* _EXERCISE INSTRUCTIONS_: From the listing below, retype exactly the line holding "numbers bound, a", the line holding "a root count);", and the lines between them; skip everything else.

* _INFORMATION PROVIDED_:
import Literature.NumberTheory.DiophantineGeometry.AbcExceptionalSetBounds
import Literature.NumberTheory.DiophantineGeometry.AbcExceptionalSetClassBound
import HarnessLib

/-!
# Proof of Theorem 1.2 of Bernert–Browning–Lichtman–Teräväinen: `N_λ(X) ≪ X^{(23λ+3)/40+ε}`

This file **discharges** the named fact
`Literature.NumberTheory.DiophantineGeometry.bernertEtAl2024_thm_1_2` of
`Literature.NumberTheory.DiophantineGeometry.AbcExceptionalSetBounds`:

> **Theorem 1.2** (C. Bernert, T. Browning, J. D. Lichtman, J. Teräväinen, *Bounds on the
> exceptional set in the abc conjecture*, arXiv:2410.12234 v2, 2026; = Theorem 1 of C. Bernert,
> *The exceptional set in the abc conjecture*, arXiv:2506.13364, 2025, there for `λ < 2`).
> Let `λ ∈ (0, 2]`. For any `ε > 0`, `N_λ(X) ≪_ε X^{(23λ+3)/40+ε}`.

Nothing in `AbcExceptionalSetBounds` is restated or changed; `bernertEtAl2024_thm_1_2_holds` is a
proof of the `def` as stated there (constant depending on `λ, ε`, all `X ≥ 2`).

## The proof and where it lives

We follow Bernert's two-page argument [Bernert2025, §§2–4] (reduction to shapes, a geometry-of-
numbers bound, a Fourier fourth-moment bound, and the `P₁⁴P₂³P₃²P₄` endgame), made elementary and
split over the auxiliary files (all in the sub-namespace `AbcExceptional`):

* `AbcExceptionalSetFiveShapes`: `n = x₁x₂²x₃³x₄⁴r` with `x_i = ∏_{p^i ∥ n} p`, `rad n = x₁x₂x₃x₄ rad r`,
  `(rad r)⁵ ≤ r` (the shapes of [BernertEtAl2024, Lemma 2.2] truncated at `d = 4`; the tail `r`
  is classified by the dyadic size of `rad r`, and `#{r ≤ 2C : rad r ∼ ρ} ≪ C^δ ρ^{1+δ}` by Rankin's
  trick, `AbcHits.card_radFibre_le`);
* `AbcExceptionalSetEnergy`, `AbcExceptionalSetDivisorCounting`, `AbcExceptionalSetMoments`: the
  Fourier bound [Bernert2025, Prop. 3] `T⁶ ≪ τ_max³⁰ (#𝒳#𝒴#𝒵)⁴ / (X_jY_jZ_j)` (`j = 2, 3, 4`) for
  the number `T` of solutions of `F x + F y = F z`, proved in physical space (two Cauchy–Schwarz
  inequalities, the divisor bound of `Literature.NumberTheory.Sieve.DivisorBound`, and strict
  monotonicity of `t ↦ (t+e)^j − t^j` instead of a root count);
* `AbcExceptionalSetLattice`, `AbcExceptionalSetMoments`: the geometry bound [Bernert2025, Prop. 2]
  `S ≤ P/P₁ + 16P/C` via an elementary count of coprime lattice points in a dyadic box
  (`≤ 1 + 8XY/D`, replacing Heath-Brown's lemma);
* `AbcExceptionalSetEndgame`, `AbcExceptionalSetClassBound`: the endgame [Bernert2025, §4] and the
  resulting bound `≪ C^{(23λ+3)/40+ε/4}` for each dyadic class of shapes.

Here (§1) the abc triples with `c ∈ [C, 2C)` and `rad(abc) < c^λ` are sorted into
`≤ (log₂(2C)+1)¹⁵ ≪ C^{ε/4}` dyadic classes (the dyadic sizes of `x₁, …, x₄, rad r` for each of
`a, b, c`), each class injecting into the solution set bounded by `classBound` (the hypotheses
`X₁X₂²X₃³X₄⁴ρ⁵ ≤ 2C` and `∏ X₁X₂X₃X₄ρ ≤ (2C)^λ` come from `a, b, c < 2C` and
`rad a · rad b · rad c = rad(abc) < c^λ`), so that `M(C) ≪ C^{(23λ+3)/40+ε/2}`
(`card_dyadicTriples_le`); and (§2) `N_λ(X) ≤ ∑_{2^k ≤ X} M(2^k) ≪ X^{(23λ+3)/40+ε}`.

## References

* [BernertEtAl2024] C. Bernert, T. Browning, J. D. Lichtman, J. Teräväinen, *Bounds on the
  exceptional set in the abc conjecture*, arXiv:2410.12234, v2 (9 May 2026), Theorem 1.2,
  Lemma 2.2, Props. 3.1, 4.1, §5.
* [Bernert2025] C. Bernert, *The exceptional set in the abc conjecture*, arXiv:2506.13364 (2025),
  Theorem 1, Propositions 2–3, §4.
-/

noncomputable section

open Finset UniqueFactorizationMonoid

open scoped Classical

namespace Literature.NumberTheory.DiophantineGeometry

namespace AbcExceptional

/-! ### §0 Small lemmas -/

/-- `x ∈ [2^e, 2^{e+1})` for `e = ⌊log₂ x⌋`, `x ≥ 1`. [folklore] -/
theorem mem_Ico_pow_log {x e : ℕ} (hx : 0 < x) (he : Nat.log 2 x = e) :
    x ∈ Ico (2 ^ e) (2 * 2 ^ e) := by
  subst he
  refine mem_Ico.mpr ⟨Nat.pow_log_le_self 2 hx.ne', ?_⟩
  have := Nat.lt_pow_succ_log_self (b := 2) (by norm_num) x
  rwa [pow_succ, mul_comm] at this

* _WORKED SOLUTION_:
numbers bound, a Fourier fourth-moment bound, and the `P₁⁴P₂³P₃²P₄` endgame), made elementary and
split over the auxiliary files (all in the sub-namespace `AbcExceptional`):

* `AbcExceptionalSetFiveShapes`: `n = x₁x₂²x₃³x₄⁴r` with `x_i = ∏_{p^i ∥ n} p`, `rad n = x₁x₂x₃x₄ rad r`,
  `(rad r)⁵ ≤ r` (the shapes of [BernertEtAl2024, Lemma 2.2] truncated at `d = 4`; the tail `r`
  is classified by the dyadic size of `rad r`, and `#{r ≤ 2C : rad r ∼ ρ} ≪ C^δ ρ^{1+δ}` by Rankin's
  trick, `AbcHits.card_radFibre_le`);
* `AbcExceptionalSetEnergy`, `AbcExceptionalSetDivisorCounting`, `AbcExceptionalSetMoments`: the
  Fourier bound [Bernert2025, Prop. 3] `T⁶ ≪ τ_max³⁰ (#𝒳#𝒴#𝒵)⁴ / (X_jY_jZ_j)` (`j = 2, 3, 4`) for
  the number `T` of solutions of `F x + F y = F z`, proved in physical space (two Cauchy–Schwarz
  inequalities, the divisor bound of `Literature.NumberTheory.Sieve.DivisorBound`, and strict
  monotonicity of `t ↦ (t+e)^j − t^j` instead of a root count);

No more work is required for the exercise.